The plugin stores the original message when it arrives. After NO_REPLY, it replays the message by injecting it into the next speaker's session.

**Challenges:**
- Requires access to session injection API (not available in current plugin SDK)
- Managing the message queue adds complexity

### 4. Gateway-Level Support (OpenClaw Core Change)

Add a plugin hook return value like `{ defer: true }` in `before_model_resolve` that tells OpenClaw: "don't process this message yet, but keep it pending." When the turn advances, the plugin could call `api.retrigger(sessionKey)` to replay the pending message.

**Challenges:**
- Requires changes to OpenClaw core, not just the plugin
- Needs design discussion with the OpenClaw team

### 5. Bot-to-Bot Handoff via Discord Message

When current speaker NO_REPLYs, have **that bot** send a brief handoff message in the channel: e.g., "（轮到下一位）" or a reaction.

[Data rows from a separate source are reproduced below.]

/-! ### The free half with orientation-free designated regions -/

/-- **LEDGER SPLITTING, FREE HALF, orientation-free designated regions** (`free_le_split` with (P1′)). -/
theorem free_le_split' {n M : ℕ} (K : Fin n → Set E3) (hKc : ∀ ℓ, IsCompact (K ℓ)) (hKv : ∀ ℓ, Convex ℝ (K ℓ))
    (hK0 : ∀ ℓ, (0 : E3) ∈ K ℓ) {κW : ℝ} (hκW : 0 ≤ κW) (hKW : ∀ ℓ (ν : E3), ‖ν‖ = 1 → supportFn (K ℓ) ν ≤ κW)
    (Hp : Fin M → Finset (E3 × ℝ)) (cls : Fin M → Fin n)
    (hbd : ∀ μ, Bornology.IsBounded (polytope (Hp μ)))
    (hunit : ∀ μ, ∀ p ∈ Hp μ, ‖p.1‖ = 1)
    (hplanes : ∀ μ, ∀ p ∈ Hp μ, ∀ p' ∈ Hp μ, p ≠ p' →
      {x : E3 | ⟪p.1, x⟫_ℝ = p.2} ≠ {x : E3 | ⟪p'.1, x⟫_ℝ = p'.2})
    (hdisj : ∀ μ μ', μ ≠ μ' → Disjoint (polytope (Hp μ)) (polytope (Hp μ')))
    {ι : Type*} (dS : Finset ι) (Φ : ι → Set E3) (nrm : ι → E3) (lvl : ι → ℝ)
    (hΦ : ∀ d ∈ dS, Φ d ⊆ {x : E3 | ⟪nrm d, x⟫_ℝ = lvl d}) (hnrm : ∀ d ∈ dS, ‖nrm d‖ = 1)
    (hΦc : ∀ d ∈ dS, IsClosed (Φ d)) (hΦb : ∀ d ∈ dS, Bornology.IsBounded (Φ d))
    (V : Fin n → Set E3) (hV : ∀ ℓ, IsOpen (V ℓ))
    (hVfin : ∀ ℓ, perKIn (K ℓ) (⋃ μ, polytope (Hp μ)) (V ℓ) ≠ ⊤)
    (hP1 : ∀ μ, ∀ p ∈ Hp μ,
      facetArea (((closure (polytope (Hp μ)) ∩ {x : E3 | ⟪p.1, x⟫_ℝ = p.2}) \
          ⋃ μ' ∈ Finset.univ.erase μ, closure (polytope (Hp μ'))) \
        (V (cls μ) ∪ ⋃ d ∈ dS.filter (fun d => (nrm d = p.1 ∧ lvl d = p.2) ∨ (-nrm d = p.1 ∧ -lvl d = p.2)), Φ d)) p.1 = 0) :
    (∑ μ, ∑ p ∈ Hp μ, supportFn (K (cls μ)) p.1 *
        facetArea ((closure (polytope (Hp μ)) ∩ {x : E3 | ⟪p.1, x⟫_ℝ = p.2}) \
          ⋃ μ' ∈ Finset.univ.erase μ, closure (polytope (Hp μ'))) p.1) ≤
      (∑ ℓ, (perKIn (K ℓ) (⋃ μ, polytope (Hp μ)) (V ℓ)).toReal) + κW * ∑ d ∈ dS, facetArea (Φ d) (nrm d) := by
  classical
  -- names for the exposed sets and the orientation-free filter
  set E : Fin M → (E3 × ℝ) → Set E3 := fun μ p =>
    ((closure (polytope (Hp μ)) ∩ {x : E3 | ⟪p.1, x⟫_ℝ = p.2}) \ ⋃ μ' ∈ Finset.univ.erase μ, closure (polytope (Hp μ'))) with hE
  set mt : (E3 × ℝ) → ι → Prop := fun p d => (nrm d = p.1 ∧ lvl d = p.2) ∨ (-nrm d = p.1 ∧ -lvl d = p.2) with hmt
  have hEsub : ∀ μ p, E μ p ⊆ closure (polytope (Hp μ)) := fun μ p x hx => hx.1.1
  have hEpl : ∀ μ p, E μ p ⊆ {x : E3 | ⟪p.1, x⟫_ℝ = p.2} := fun μ p x hx => hx.1.2
  -- exposed sets of different pieces are disjoint
  have hEdisj : ∀ μ μ' p p', μ ≠ μ' → Disjoint (E μ p) (E μ' p') := by
    intro μ μ' p p' hne
    rw [Set.disjoint_left]
    intro x hx hx'
    exact hx.2 (mem_iUnion₂.2 ⟨μ', Finset.mem_erase.2 ⟨hne.symm, Finset.mem_univ _⟩, hEsub μ' p' hx'⟩)
  have hsupp0 : ∀ ℓ (ν : E3), 0 ≤ supportFn (K ℓ) ν := by
    intro ℓ ν
    unfold supportFn
    have hb : BddAbove ((fun y : E3 => ⟪y, ν⟫_ℝ) '' K ℓ) := ((hKc ℓ).image (continuous_id.inner continuous_const)).bddAbove
    simpa using le_csSup hb ⟨0, hK0 ℓ, by simp⟩
  have hh0 : ∀ μ (p : E3 × ℝ), 0 ≤ supportFn (K (cls μ)) p.1 := fun μ p => hsupp0 _ _
  have hfa0 : ∀ (S : Set E3) (ν : E3), 0 ≤ facetArea S ν := fun _ _ => ENNReal.toReal_nonneg
  -- STEP 1: per facet, the finite cover (traces of the EXPOSED set on the matching regions)
  have hstep1 : ∀ μ, ∀ p ∈ Hp μ, facetArea (E μ p) p.1 ≤
      facetArea (E μ p ∩ V (cls μ)) p.1 + ∑ d ∈ dS.filter (mt p), facetArea (E μ p ∩ Φ d) p.1 := by
    intro μ p hp
    set Dp := dS.filter (mt p) with hDp
    set G : Option ι → Set E3 := fun o => match o with
      | none => (E μ p ∩ V (cls μ)) ∪ (E μ p \ (V (cls μ) ∪ ⋃ d ∈ Dp, Φ d))
      | some d => E μ p ∩ Φ d with hG
    have hcover : E μ p ⊆ ⋃ o ∈ insert none (Dp.image some), G o := by
      intro x hx
      by_cases hxV : x ∈ V (cls μ)
      · exact mem_iUnion₂.2 ⟨none, Finset.mem_insert_self _ _, Or.inl ⟨hx, hxV⟩⟩
      by_cases hxD : x ∈ ⋃ d ∈ Dp, Φ d
      · obtain ⟨d, hd, hxd⟩ := mem_iUnion₂.1 hxD
        exact mem_iUnion₂.2 ⟨some d, Finset.mem_insert_of_mem (Finset.mem_image_of_mem _ hd), hx, hxd⟩
      · exact mem_iUnion₂.2 ⟨none, Finset.mem_insert_self _ _, Or.inr ⟨hx, fun h => h.elim hxV hxD⟩⟩
    have hfin : ∀ o ∈ insert none (Dp.image some), volume {x : E3 | ∃ y ∈ G o, ∃ t ∈ Set.Icc (0 : ℝ) 1, x = y + t • p.1} ≠ ⊤ := by
      intro o _
      rcases o with _ | d
      · refine volume_prism_ne_top_of_isBounded (hbd μ) _ (fun x hx => ?_) p.1
        rcases hx with hx | hx
        · exact hEsub μ p hx.1
        · exact hEsub μ p hx.1
      · exact volume_prism_ne_top_of_isBounded (hbd μ) _ (fun x hx => hEsub μ p hx.1) p.1
    have h1 := facetArea_le_sum_of_subset_iUnion (insert none (Dp.image some)) (E μ p) G p.1 hcover hfin
    have hnotmem : none ∉ Dp.image some := by simp
    rw [Finset.sum_insert hnotmem, Finset.sum_image (fun d _ d' _ h => Option.some_injective _ h)] at h1
    have hnone : facetArea (G none) p.1 ≤ facetArea (E μ p ∩ V (cls μ)) p.1 + 0 := by
      have h2 := facetArea_le_sum_of_subset_iUnion (Finset.univ : Finset Bool) (G none)
        (fun b => cond b (E μ p ∩ V (cls μ)) (E μ p \ (V (cls μ) ∪ ⋃ d ∈ Dp, Φ d))) p.1 ?_ ?_
      · have hrest : facetArea (E μ p \ (V (cls μ) ∪ ⋃ d ∈ Dp, Φ d)) p.1 = 0 := hP1 μ p hp
        simpa [Fintype.sum_bool, hrest] using h2
      · intro x hx
        rcases hx with hx | hx
        · exact mem_iUnion₂.2 ⟨true, Finset.mem_univ _, hx⟩
        · exact mem_iUnion₂.2 ⟨false, Finset.mem_univ _, hx⟩
      · intro b _
        cases b
        · exact volume_prism_ne_top_of_isBounded (hbd μ) _ (fun x hx => hEsub μ p hx.1) p.1
        · exact volume_prism_ne_top_of_isBounded (hbd μ) _ (fun x hx => hEsub μ p hx.1) p.1
    have hsome : ∑ d ∈ Dp, facetArea (G (some d)) p.1 = ∑ d ∈ Dp, facetArea (E μ p ∩ Φ d) p.1 := rfl
    linarith
  -- STEP 2: multiply by the weights and sum
  have hstep2 : (∑ μ, ∑ p ∈ Hp μ, supportFn (K (cls μ)) p.1 * facetArea (E μ p) p.1) ≤
      (∑ μ, ∑ p ∈ Hp μ, supportFn (K (cls μ)) p.1 * facetArea (E μ p ∩ V (cls μ)) p.1) +
      ∑ μ, ∑ p ∈ Hp μ, supportFn (K (cls μ)) p.1 * ∑ d ∈ dS.filter (mt p), facetArea (E μ p ∩ Φ d) p.1 := by
    rw [← Finset.sum_add_distrib]
    refine Finset.sum_le_sum fun μ _ => ?_
    rw [← Finset.sum_add_distrib]
    refine Finset.sum_le_sum fun p hp => ?_
    rw [← mul_add]
    exact mul_le_mul_of_nonneg_left (hstep1 μ p hp) (hh0 μ p)
  -- STEP 3: the tent part, class by class, via `exposedFacetSumIn_le_perKIn`
  have hstep3 : (∑ μ, ∑ p ∈ Hp μ, supportFn (K (cls μ)) p.1 * facetArea (E μ p ∩ V (cls μ)) p.1) ≤
      ∑ ℓ, (perKIn (K ℓ) (⋃ μ, polytope (Hp μ)) (V ℓ)).toReal := by
    rw [← Finset.sum_fiberwise Finset.univ cls
      (fun μ => ∑ p ∈ Hp μ, supportFn (K (cls μ)) p.1 * facetArea (E μ p ∩ V (cls μ)) p.1)]
    refine Finset.sum_le_sum fun ℓ _ => ?_
    have hall : (∑ μ ∈ Finset.univ.filter (fun μ => cls μ = ℓ), ∑ p ∈ Hp μ, supportFn (K (cls μ)) p.1 * facetArea (E μ p ∩ V (cls μ)) p.1) ≤
        ∑ μ, ∑ p ∈ Hp μ, supportFn (K ℓ) p.1 * facetArea (E μ p ∩ V ℓ) p.1 := by
      calc (∑ μ ∈ Finset.univ.filter (fun μ => cls μ = ℓ), ∑ p ∈ Hp μ, supportFn (K (cls μ)) p.1 * facetArea (E μ p ∩ V (cls μ)) p.1)
          = ∑ μ ∈ Finset.univ.filter (fun μ => cls μ = ℓ), ∑ p ∈ Hp μ, supportFn (K ℓ) p.1 * facetArea (E μ p ∩ V ℓ) p.1 :=
            Finset.sum_congr rfl fun μ hμ => by rw [(Finset.mem_filter.1 hμ).2]
        _ ≤ ∑ μ, ∑ p ∈ Hp μ, supportFn (K ℓ) p.1 * facetArea (E μ p ∩ V ℓ) p.1 :=
            Finset.sum_le_sum_of_subset_of_nonneg (Finset.filter_subset _ _) fun μ _ _ =>
              Finset.sum_nonneg fun p _ => mul_nonneg (hsupp0 _ _) (hfa0 _ _)
    refine hall.trans ?_
    have hex := exposedFacetSumIn_le_perKIn Hp hbd hunit hplanes hdisj (hV ℓ) (hKc ℓ) (hKv ℓ) (hK0 ℓ)
    exact (ENNReal.ofReal_le_iff_le_toReal (hVfin ℓ)).1 hex
  -- STEP 4′: the designated part — re-indexed by `d`, orientation absorbed by `facetArea_neg`, traces of DISJOINT exposed sets add up
  have hstep4 : (∑ μ, ∑ p ∈ Hp μ, supportFn (K (cls μ)) p.1 * ∑ d ∈ dS.filter (mt p), facetArea (E μ p ∩ Φ d) p.1) ≤
      κW * ∑ d ∈ dS, facetArea (Φ d) (nrm d) := by
    -- weights ≤ κW and orientation
    have hw : (∑ μ, ∑ p ∈ Hp μ, supportFn (K (cls μ)) p.1 * ∑ d ∈ dS.filter (mt p), facetArea (E μ p ∩ Φ d) p.1) ≤
        ∑ μ, ∑ p ∈ Hp μ, κW * ∑ d ∈ dS.filter (mt p), facetArea (E μ p ∩ Φ d) (nrm d) := by
      refine Finset.sum_le_sum fun μ _ => Finset.sum_le_sum fun p hp => ?_
      have hor : ∑ d ∈ dS.filter (mt p), facetArea (E μ p ∩ Φ d) p.1 = ∑ d ∈ dS.filter (mt p), facetArea (E μ p ∩ Φ d) (nrm d) := by
        refine Finset.sum_congr rfl fun d hd => ?_
        rcases (Finset.mem_filter.1 hd).2 with ⟨h1, -⟩ | ⟨h1, -⟩
        · rw [h1]
        · rw [← h1, facetArea_neg]
      rw [hor]
      exact mul_le_mul_of_nonneg_right (hKW _ _ (hunit μ p hp)) (Finset.sum_nonneg fun d _ => hfa0 _ _)
    refine hw.trans ?_
    -- swap the sums: Σ_μ Σ_p κW Σ_{d : mt p d} = κW Σ_d Σ_μ Σ_{p : mt p d}
    have hswap : ∀ μ, (∑ p ∈ Hp μ, κW * ∑ d ∈ dS.filter (mt p), facetArea (E μ p ∩ Φ d) (nrm d)) =
        κW * ∑ d ∈ dS, ∑ p ∈ (Hp μ).filter (fun p => mt p d), facetArea (E μ p ∩ Φ d) (nrm d) := by
      intro μ
      rw [← Finset.mul_sum]
      congr 1
      rw [Finset.sum_comm' (t' := dS) (s' := fun d => (Hp μ).filter (fun p => mt p d))]
      intro p d
      simp only [Finset.mem_filter]
      tauto
    simp only [hswap]
    rw [← Finset.mul_sum, Finset.sum_comm]
    refine mul_le_mul_of_nonneg_left (Finset.sum_le_sum fun d hd => ?_) hκW
    -- for ONE region `Φ d`: the traces of the exposed sets of all (piece, matching datum) pairs are pairwise disjoint
    rw [← Finset.sum_sigma (Finset.univ : Finset (Fin M)) (fun μ => (Hp μ).filter (fun p => mt p d))
      (fun x => facetArea (E x.1 x.2 ∩ Φ d) (nrm d))]
    refine sum_facetArea_le_of_disjoint (Finset.univ.sigma fun μ => (Hp μ).filter (fun p => mt p d))
      (fun x : (Σ _ : Fin M, E3 × ℝ) => E x.1 x.2 ∩ Φ d) (hnrm d hd) (R := Φ d) (hΦ d hd) (hΦb d hd)
      (fun x _ => inter_subset_right) ?_ ?_
    · -- disjointness
      rintro ⟨μ, p⟩ hx ⟨μ', p'⟩ hx' hne
      by_cases hμ : μ = μ'
      · subst hμ
        have hpp : p ≠ p' := fun h => hne (by subst h; rfl)
        have hp := (Finset.mem_filter.1 (Finset.mem_sigma.1 hx).2)
        have hp' := (Finset.mem_filter.1 (Finset.mem_sigma.1 hx').2)
        -- both data are `±(nrm d, lvl d)` and differ: the piece carries a datum and its antipode, so it is empty
        have hempty : polytope (Hp μ) = ∅ := by
          rcases hp.2 with ⟨h1, h2⟩ | ⟨h1, h2⟩ <;> rcases hp'.2 with ⟨h1', h2'⟩ | ⟨h1', h2'⟩
          · exact absurd (Prod.ext (h1.symm.trans h1') (h2.symm.trans h2')) hpp
          · refine polytope_eq_empty_of_mem_antip hp.1 ?_
            have : p' = (-p.1, -p.2) := Prod.ext (by rw [← h1', ← h1]) (by rw [← h2', ← h2])
            rw [← this]; exact hp'.1
          · refine polytope_eq_empty_of_mem_antip hp'.1 ?_
            have : p = (-p'.1, -p'.2) := Prod.ext (by rw [← h1, ← h1']) (by rw [← h2, ← h2'])
            rw [← this]; exact hp.1
          · exact absurd (Prod.ext (h1.symm.trans h1') (h2.symm.trans h2')) hpp
        rw [Set.disjoint_left]
        intro x hxE _
        have : x ∈ closure (polytope (Hp μ)) := hEsub μ p hxE.1
        rw [hempty, closure_empty] at this
        exact this
      · exact (hEdisj μ μ' p p' hμ).mono inter_subset_left inter_subset_left
    · -- measurability of the prisms: `E μ p ∩ Φ d = A ∖ B` with `A`, `B` compact planar
      rintro ⟨μ, p⟩ hx
      have hp := (Finset.mem_filter.1 (Finset.mem_sigma.1 hx).2)
      set A : Set E3 := closure (polytope (Hp μ)) ∩ {x : E3 | ⟪p.1, x⟫_ℝ = p.2} ∩ Φ d with hA
      set B : Set E3 := (⋃ μ' ∈ Finset.univ.erase μ, closure (polytope (Hp μ'))) ∩ {x : E3 | ⟪nrm d, x⟫_ℝ = lvl d} with hB
      have hAB : E μ p ∩ Φ d = A \ B := by
        ext x
        simp only [hE, hA, hB, mem_inter_iff, mem_sdiff]
        constructor
        · rintro ⟨⟨⟨hxc, hxp⟩, hxn⟩, hxΦ⟩
          exact ⟨⟨⟨hxc, hxp⟩, hxΦ⟩, fun h => hxn h.1⟩
        · rintro ⟨⟨⟨hxc, hxp⟩, hxΦ⟩, hxn⟩
          exact ⟨⟨⟨hxc, hxp⟩, fun h => hxn ⟨h, hΦ d hd hxΦ⟩⟩, hxΦ⟩
      have hApl : A ⊆ {x : E3 | ⟪nrm d, x⟫_ℝ = lvl d} := fun x hx => hΦ d hd hx.2
      have hBpl : B ⊆ {x : E3 | ⟪nrm d, x⟫_ℝ = lvl d} := fun x hx => hx.2
      have hplc : IsClosed {x : E3 | ⟪nrm d, x⟫_ℝ = lvl d} := isClosed_eq (continuous_const.inner continuous_id) continuous_const
      have hAc : IsCompact A := Metric.isCompact_of_isClosed_isBounded
        ((isClosed_closure.inter (isClosed_eq (continuous_const.inner continuous_id) continuous_const)).inter (hΦc d hd))
        ((hbd μ).closure.subset (inter_subset_left.trans inter_subset_left))
      have hBc : IsCompact B := Metric.isCompact_of_isClosed_isBounded
        ((isClosed_biUnion_finset fun μ' _ => isClosed_closure).inter hplc)
        (((Bornology.isBounded_biUnion_finset _).2 fun μ' _ => (hbd μ').closure).subset inter_subset_left)
      rw [hAB, prism_diff_eq (hnrm d hd) hApl hBpl]
      exact ((isCompact_prism hAc _).isClosed.measurableSet.diff (isCompact_prism hBc _).isClosed.measurableSet).nullMeasurableSet
  linarith [hstep2, hstep3, hstep4]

This real Discord message triggers all agents, and the turn manager ensures only the next speaker responds.

**Challenges:**
- Adds visible noise to the channel (could use a convention like a specific emoji reaction)
- The no-reply'd bot can't send messages (it was silenced)
- Could use the discord-control-api to send as a different bot

### 6. Timer-Based Retry (Pragmatic)

After advancing the turn, set a short timer (e.g., 2-3 seconds). If no new message has arrived, send a minimal trigger. This could be an internal "nudge" if the SDK supports it.

**Challenges:**
- Timing is fragile
- Still needs a mechanism to trigger the next agent

## Recommendation

**Solution 5 (Bot-to-Bot Handoff)** is the most pragmatic with current constraints. The implementation would be:

1. In the `message_sent` hook, after detecting NO_REPLY and advancing the turn:
2. Use the discord-control-api to send a short message (e.g., `[轮转]` or a specific emoji) from the **next speaker's bot account** in the channel
3. This real Discord message triggers OpenClaw to route it to all agents
4. The turn manager allows only the (now-current) next speaker to respond
5. The next speaker sees the original conversation context in their session history and responds appropriately

**Downside:** Adds a visible "[轮转]" message. Could be mitigated by immediately deleting it after delivery, or using a reaction instead of a message.

## Open Questions

1. Does the OpenClaw plugin SDK support injecting messages into sessions?
2. Can plugins access the Discord client to send messages directly?
3. Would an OpenClaw core `defer`/`retrigger` mechanism be feasible?
4. Is visible channel noise acceptable for the handoff message?